| ¿Contra toda esperanza &?
Por Luis Alberto Luna Tobar
Son 10 años de un silencio oficial impuesto sobre el
honor, la dignidad y responsabilidad de una mujer ajusticiada,
por voluntad de alguna fuerza superior, tal vez invisible,
acaso indiscutible& pero siempre poderosamente ocultada,
celosamente silenciada, hábilmente impedida de salir
de sí misma, de su celda de cárcel, de su abandono,
de su silencio inútil y de su fortaleza tan íntegra,
como suficiente para que se le impongan más guardias
que las que se destinan a los mayores malhechores.
En
la cárcel de mujeres de El Inca de Quito yace la doctora
Sandra Isabel Correa León. No hubo boleta oportuna
de detención y con una especie forzada, atrasada a
la detención, entró en la desesperanza; hay
una orden de poder invisible, pero cumplida con fidelidad
extraordinaria, de
no dejar hablar a Sandra Correa.
¿Por qué esa orden y de qué poder se
originó y se la mantiene?

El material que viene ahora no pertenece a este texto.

import Mathlib

/-!
# Tier3MultiplicityTransfer — the multiplicity-space structure of the Rallis inner product (T3.5 for T3.1)

PERIOD.md §4.3 (b1)–(b5) expands `θ₀ ∧ θ₁` along the irreducible summands `τ` of `L²([U(W)])` and
isolates ONE summand `τ₀ = Θ_{L,W}(β)`; the identification `u_N = u_{τ₀}` (PERIOD-ADDENDUM-2 §A3)
silently uses that `τ₀` occurs ONCE in `L²([U(W)])` (`U(W)` the definite `U(2)`, an inner form —
Rogawski Ch. 11 prints the multiplicity formula for the quasi-split `U(2)` only).

PERIOD-ADDENDUM-9 shows this is not an additional input: by the doubling seesaw (N. Harris, IMRN 2012,
(5.6)–(5.7), Definition 5.7, Theorem 5.8) the Hermitian form `(f₁, f₂) ↦ ⟨θ(f̄₁, ϕ₁), θ(f̄₂, ϕ₂)⟩` on
`L²([U(W)])` is the value at `s = ½` of `⟨T_s f₁, f₂⟩`, `T_s = ∫ Φ_s(δ ι(g,1)) R(g) dg`, and `T_s` acts on
the `τ`-isotypic block `τ ⊗ ℂ^m` as `τ(Φ_s) ⊗ 1`; hence on the copies `τ ⊗ e_i` (`e_i` orthonormal)
`⟨θ(f̄₁, ϕ₁), θ(f̄₂, ϕ₂)⟩ = ⟨e₁, e₂⟩ · Z(½; v₁, v₂)` — the lifts of distinct copies are ORTHOGONAL and
all NON-ZERO as soon as one is.  This file is the kernel twin of the consequence: if the lifts of the copies
all land in a SIMPLE module (the `π`-isotypic part of `A(U(V))`, simple by Rogawski's `m(π) ≤ 1`), there is
at most ONE copy — `m(τ) ≤ m(π) ≤ 1` for every `τ` that lifts non-trivially, in particular for `τ₀`.

Vocabulary: `R` a ring (the group algebra / Hecke algebra of `U(V)`), `M` the source (`L²([U(W)])`), `P` the
target (`A(U(V))`), `Λ : M →ₗ[R] P` the theta lift, `f i : τ →ₗ[R] M` the `i`-th copy of `τ`, `B` an additive
pairing on `P` (the Petersson inner product), `S` the pairing on `τ` (the Rallis zeta value `Z(½; v, w)`), and
the factorised form `B (Λ (f i v)) (Λ (f j w)) = if i = j then S v w else 0`.  No definition, no notation,
`import Mathlib` only.  Nothing here asserts anything about the original programme; HC_CM is NOT proved by
anyone in this repository.
-/

namespace HodgeRepro.T3P1.MultiplicityTransfer

variable {R τ M P k ι : Type*} [Ring R] [DecidableEq ι]
  [AddCommGroup τ] [Module R τ] [AddCommGroup M] [Module R M] [AddCommGroup P] [Module R P]
  [AddCommGroup k]

/-- The `i`-th lifted copy pairs non-trivially with itself as soon as `S` does: for `v w` with
`S v w ≠ 0`, `Λ (f i v) ≠ 0`. -/
theorem lift_ne_zero_of_pairing_ne_zero (f : ι → τ →ₗ[R] M) (Λ : M →ₗ[R] P)
    (B : P →+ P →+ k) (S : τ → τ → k)
    (hB : ∀ i j v w, B (Λ (f i v)) (Λ (f j w)) = if i = j then S v w else 0)
    {i : ι} {v w : τ} (hS : S v w ≠ 0) : Λ (f i v) ≠ 0 := by
  intro h
  have h1 := hB i i v w
  rw [if_pos rfl, h, map_zero] at h1
  exact hS (by simpa using h1.symm)

/-- The range of the `i`-th lifted copy is non-zero as soon as `S` is. -/
theorem range_ne_bot_of_pairing_ne_zero (f : ι → τ →ₗ[R] M) (Λ : M →ₗ[R] P)
    (B : P →+ P →+ k) (S : τ → τ → k)
    (hB : ∀ i j v w, B (Λ (f i v)) (Λ (f j w)) = if i = j then S v w else 0)
    (hS : ∃ v w, S v w ≠ 0) (i : ι) : LinearMap.range (Λ ∘ₗ f i) ≠ ⊥ := by
  obtain ⟨v, w, hvw⟩ := hS
  intro h
  have hmem : Λ (f i v) ∈ LinearMap.range (Λ ∘ₗ f i) := ⟨v, rfl⟩
  rw [h, Submodule.mem_bot] at hmem
  exact lift_ne_zero_of_pairing_ne_zero f Λ B S hB hvw hmem

/-- The lifts of two distinct copies are orthogonal: `B` vanishes on `range (Λ ∘ f i) × range (Λ ∘ f j)`
for `i ≠ j`. -/
theorem pairing_eq_zero_of_ne (f : ι → τ →ₗ[R] M) (Λ : M →ₗ[R] P)
    (B : P →+ P →+ k) (S : τ → τ → k)
    (hB : ∀ i j v w, B (Λ (f i v)) (Λ (f j w)) = if i = j then S v w else 0)
    {i j : ι} (hij : i ≠ j) {x y : P} (hx : x ∈ LinearMap.range (Λ ∘ₗ f i))
    (hy : y ∈ LinearMap.range (Λ ∘ₗ f j)) : B x y = 0 := by
  obtain ⟨v, rfl⟩ := hx
  obtain ⟨w, rfl⟩ := hy
  simpa [hij] using hB i j v w

/-- A non-zero submodule of `P` contained in a simple submodule `Q` equals `Q`. -/
theorem eq_of_le_of_ne_bot {N Q : Submodule R P} [IsSimpleModule R Q] (hNQ : N ≤ Q) (hN : N ≠ ⊥) :
    N = Q := by
  -- pull `N` back to a submodule of `Q`
  set N' : Submodule R Q := Submodule.comap Q.subtype N with hN'
  have hN'ne : N' ≠ ⊥ := by
    intro h
    apply hN
    rw [Submodule.eq_bot_iff]
    intro x hx
    have hxQ : x ∈ Q := hNQ hx
    have : (⟨x, hxQ⟩ : Q) ∈ N' := by simpa [hN'] using hx
    rw [h, Submodule.mem_bot] at this
    simpa using congrArg Subtype.val this
  have hN'top : N' = ⊤ := (eq_bot_or_eq_top N').resolve_left hN'ne
  apply le_antisymm hNQ
  intro x hx
  have : (⟨x, hx⟩ : Q) ∈ N' := by rw [hN'top]; exact Submodule.mem_top
  simpa [hN'] using this

/-- **The multiplicity bound.** If the lifts of all copies land in a simple submodule `Q` of the target and
the factorised Rallis form is non-zero, then there is at most one copy: `i = j` for all `i j`. -/
theorem eq_of_range_le_simple (f : ι → τ →ₗ[R] M) (Λ : M →ₗ[R] P)
    (B : P →+ P →+ k) (S : τ → τ → k)
    (hB : ∀ i j v w, B (Λ (f i v)) (Λ (f j w)) = if i = j then S v w else 0)
    (hS : ∃ v w, S v w ≠ 0) (Q : Submodule R P) [IsSimpleModule R Q]
    (hQ : ∀ i, LinearMap.range (Λ ∘ₗ f i) ≤ Q) (i j : ι) : i = j := by
  by_contra hij
  obtain ⟨v, w, hvw⟩ := hS
  have hi : LinearMap.range (Λ ∘ₗ f i) = Q :=
    eq_of_le_of_ne_bot (hQ i) (range_ne_bot_of_pairing_ne_zero f Λ B S hB ⟨v, w, hvw⟩ i)
  have hj : LinearMap.range (Λ ∘ₗ f j) = Q :=
    eq_of_le_of_ne_bot (hQ j) (range_ne_bot_of_pairing_ne_zero f Λ B S hB ⟨v, w, hvw⟩ j)
  -- `Λ (f i v)` lies in `Q = range (Λ ∘ f j)`, so it is orthogonal to `Λ (f i w)`; but it pairs to `S v w`.
  have hmem : Λ (f i v) ∈ LinearMap.range (Λ ∘ₗ f j) := by
    rw [hj, ← hi]; exact ⟨v, rfl⟩
  have h0 : B (Λ (f i v)) (Λ (f i w)) = 0 :=
    pairing_eq_zero_of_ne f Λ B S hB (Ne.symm hij) hmem ⟨w, rfl⟩
  have h1 := hB i i v w
  rw [if_pos rfl] at h1
  exact hvw (h1.symm.trans h0)

/-- The same, as `Subsingleton ι`. -/
theorem subsingleton_of_range_le_simple (f : ι → τ →ₗ[R] M) (Λ : M →ₗ[R] P)
    (B : P →+ P →+ k) (S : τ → τ → k)
    (hB : ∀ i j v w, B (Λ (f i v)) (Λ (f j w)) = if i = j then S v w else 0)
    (hS : ∃ v w, S v w ≠ 0) (Q : Submodule R P) [IsSimpleModule R Q]
    (hQ : ∀ i, LinearMap.range (Λ ∘ₗ f i) ≤ Q) : Subsingleton ι :=
  ⟨eq_of_range_le_simple f Λ B S hB hS Q hQ⟩

/-- The multiplicity count: with finitely many copies, at most one. -/
theorem card_le_one_of_range_le_simple [Fintype ι] (f : ι → τ →ₗ[R] M) (Λ : M →ₗ[R] P)
    (B : P →+ P →+ k) (S : τ → τ → k)
    (hB : ∀ i j v w, B (Λ (f i v)) (Λ (f j w)) = if i = j then S v w else 0)
    (hS : ∃ v w, S v w ≠ 0) (Q : Submodule R P) [IsSimpleModule R Q]
    (hQ : ∀ i, LinearMap.range (Λ ∘ₗ f i) ≤ Q) : Fintype.card ι ≤ 1 :=
  Fintype.card_le_one_iff_subsingleton.mpr (subsingleton_of_range_le_simple f Λ B S hB hS Q hQ)

/-- Without the simplicity hypothesis: if `S` is non-degenerate in its first argument, the lifts of
distinct copies are independent submodules — `range (Λ ∘ f i) ⊓ range (Λ ∘ f j) = ⊥` for `i ≠ j` (an
element of both pairs to `0` with all of `range (Λ ∘ f i)`, which only `0` does).  This is the sense in which
the copies' lifts are pairwise orthogonal non-zero submodules of the target, so that their number is bounded
by the multiplicity of the target: `m(τ) ≤ m(π)` in the notation of ADDENDUM-9. -/
theorem range_inf_eq_bot_of_nondegenerate (f : ι → τ →ₗ[R] M) (Λ : M →ₗ[R] P)
    (B : P →+ P →+ k) (S : τ → τ → k)
    (hB : ∀ i j v w, B (Λ (f i v)) (Λ (f j w)) = if i = j then S v w else 0)
    (hSnd : ∀ v, v ≠ 0 → ∃ w, S v w ≠ 0)
    {i j : ι} (hij : i ≠ j) :
    LinearMap.range (Λ ∘ₗ f i) ⊓ LinearMap.range (Λ ∘ₗ f j) = ⊥ := by
  rw [Submodule.eq_bot_iff]
  intro x hx
  obtain ⟨⟨v, rfl⟩, hxj⟩ := Submodule.mem_inf.mp hx
  by_contra hne
  have hv : v ≠ 0 := by
    rintro rfl
    exact hne (by simp)
  obtain ⟨w, hvw⟩ := hSnd v hv
  have h0 : B (Λ (f i v)) (Λ (f i w)) = 0 :=
    pairing_eq_zero_of_ne f Λ B S hB (Ne.symm hij) hxj ⟨w, rfl⟩
  have h1 := hB i i v w
  rw [if_pos rfl] at h1
  exact hvw (h1.symm.trans h0)

end HodgeRepro.T3P1.MultiplicityTransfer
import Summits.BirchSwinnertonDyer.BirchSwinnertonDyer.Theorems.GoldfeldAllTwistsTwoConverseTwinHeegnerHalvesMinimalTwin
import Summits.BirchSwinnertonDyer.BirchSwinnertonDyer.Theorems.GoldfeldAllTwistsTwoConverseTwinHeegnerHalvesNondegeneracy
import Summits.BirchSwinnertonDyer.BirchSwinnertonDyer.Theorems.GoldfeldAllTwistsTwoConverseTwinHeegnerHalvesParityCore
import Summits.BirchSwinnertonDyer.BirchSwinnertonDyer.Theorems.GoldfeldAllTwistsTwoConverseTwinTorsion
import Summits.BirchSwinnertonDyer.BirchSwinnertonDyer.Theorems.GoldfeldGoodTwistsAllTwistsLeaf
import Literature.NumberTheory.EllipticCurves.BSDShaProofs
import Literature.NumberTheory.QuadraticFields.KroneckerSplitting
import Literature.NumberTheory.QuadraticFields.FundamentalDiscriminant
import Literature.NumberTheory.EllipticCurves.HeegnerPointsImaginaryQuadraticProofs
import Literature.NumberTheory.EllipticCurves.ModularityVersionApProofs
import Literature.NumberTheory.EllipticCurves.NoEverywhereGoodReductionRat
import HarnessLib

set_option linter.dupNamespace false -- `…BirchSwinnertonDyer.BirchSwinnertonDyer…` is the cell's namespace (D-0017)
set_option autoImplicit false

/-!
# Twin″ (item 19140) — line «heegner-halves» v2: **THE PARITY LAW P1 ON THE CELL** — `ord₂ 𝔮` is EVEN for every
# admissible Heegner datum of a globally minimal `49a1^{(d)}`, `d ≢ 1 (mod 4)`, `7 ∤ d`, granted the published binders

Leafhand `leafhand-bsd-goldfeldalltwistst-3-g1` (prover, explicit unit, 2026-08-31; director-bsd (719)(3): the keyed
follow-up generation on the PROVABLE sub-target «P1 on the cell» only), `--supports stmt-BirchSwinnertonDyer-19140`
(crux twin″ `BSDTwoCMSevenAdditiveRankOne`, registered skeleton `5ff791a1e67d6e63` = line «heegner-halves» v2).
Theses-free; theorems only; no `sorry`, no definition, no new named fact, no instance, no notation. HONEST FRAMING:
this is the crux MOD 2 on the `j = −3375`, `7 ∤ d` part of the cell, GRANTED the published binders the half-stubs
already carry (Gross–Zagier, Kolyvagin, GZK, modularity, Burungale–Flach) plus Cassels–Tate; it closes NO stub of the
line (both `2`-adic halves stay research-open; the print bundle stays Literature debt); item 19140 is NOT closed; BSD
is proved for no curve. As the typing seat recorded (`P2/CMRankOneAtTwoHeegnerIndexParity.lean`), P1 is Kramer's
parity theorem in disguise and is NOT evidence for BSD — what is new here is that it is now a THEOREM of the tree on
the cell, so every candidate closer of either half can be checked against it (an odd `ord₂ 𝔮` = a normalisation slip).

STATEMENT (`even_padicValRat_cmHeegnerIndexQuotient_of_cellTwist`, §4). `d` squarefree, `d ≢ 1 (mod 4)`, `7 ∤ d`;
`W` globally minimal with `C • W = X₀(49)^{(d)}` (the cell's twist currency, seat c301: `j(W) = −3375`, CM, `2` split
in `ℚ(√−7)`, additive at `2`); an admissible Heegner datum `(N, K, Dt, H, ι, P, Wd, Cd, k)` exactly as in the
half-stubs, with the Heegner hypothesis ALSO at the bad primes `2, 7, ℓ ∣ d` (`hHd`; §2: automatic for `N = N_W`, and
for the stubs' level `N` granted Carayol's `IsNewformOf.level_eq_conductorNorm` —
`…_of_conductorNorm`, `…_of_carayol`). Then **`Even (padicValRat 2 (cmHeegnerIndexQuotient W K P Dt.c k Wd Cd.u))`**.

PROOF. §3 `𝔮 = s²·8/(n·#Ш(Wd)·c(Wd)·|u|·c_W)`, all factors non-zero (`heegnerDatum_nondegenerate_of_facts`, p794051);
§1 `D = d_K < 0`, `D ≡ 1 (mod 8)` squarefree, `(D/7) = 1`, `gcd(d,D) = 1` (decomposition laws of
`QuadraticFields/KroneckerSplitting`, `isFundamentalDiscriminant_discr`), so `d·D` is a cell parameter; then `n = 1`
(`j = −3375`), `|u| = 1` (`abs_u_eq_one_of_twin_minimal`, p800340), `#Ш(Wd)` a square (Cassels–Tate; finite by
Burungale–Flach), `ord₂ c_W = 3 + ι(d) + 2σ(d)`, `ord₂ c(Wd) = 3 + ι(d·D) + 2σ(d·D)` (uniform Tamagawa law p539097 /
p800340), and `ι(d) + ι(d·D)` ODD (ParityCore p798948): `ord₂ 𝔮 ≡ 3 − 3 − 3 − (ι(d) + ι(d·D)) ≡ 0 (mod 2)`. §2:
`Δ_min(W) = −2¹²·7³·d⁶` for every minimal model of the cell, so `2, 7, ℓ ∣ d` divide `N_W`.
WHAT REMAINS of «P1 on the cell»: (e) the `7 ∣ d` twists (`49a3^{(d′)}`: the Tamagawa law is typed for `7 ∤ d`
only); (d) the `j = 16581375` curves (`49a2`/`49a4` twists: `n = 2`, own Tamagawa law, not in the tree). The line
does not need them (the item reduces to `j = −3375` by Cassels, `bsdTwoCMSevenAdditiveRankOne_iff_j_neg3375`), but
P1 itself is model-sensitive.

References: [Kramer1981] Thm. 1; [GrossZagier1986] I.6.3, V.§2; [BurungaleFlach2024] Thm. 1.1, Cor. 2; [MilneADT2006]
I.6.13 (Cassels–Tate); [Silverman1994] IV.9 Table 4.1; [SilvermanAEC2009] VII.1.3, VIII.8; [IrelandRosen1990] 13.1.3–4;
[DiamondShurman2005] §8.3, Thm. 8.8.1; [Miller2011LMS] §1.
-/

noncomputable section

Acusada de innumerables delitos,
jamás tipificados con severidad legal, no ha habido
poder humano que dé curso legal a esta causa y, sobre
todo, que humanamente conceda defensa a la acusada, del confuso
episodio de la mochila escolar . En un primer momento, estuvieron
acusados con Sandra, ministra de Educación, graves
personajes de nuestra política partidista. Todos pasan
su intocable honor, garantizados por oportunas sentencias
absolutorias. Las mochilas han sido utilizadas con encomio
de maestros y agradecimiento de las familias que educan hijos.
Nadie ha probado falsedad alguna en el negocio de Estado.
Pero a un ser poderoso la hacía falta que lo de las
mochilas era criminal negocio y que la única persona
que ofrezca su espalda para llevar cruz tan ignominiosa, fuera
una mujer. ¿Por qué contra ella? Su firma no
es la única que posibilitó el negocio. Hay media
docena de responsables en el hecho, en el negocio. ¿Por
qué solamente Sandra tiene que responder por él?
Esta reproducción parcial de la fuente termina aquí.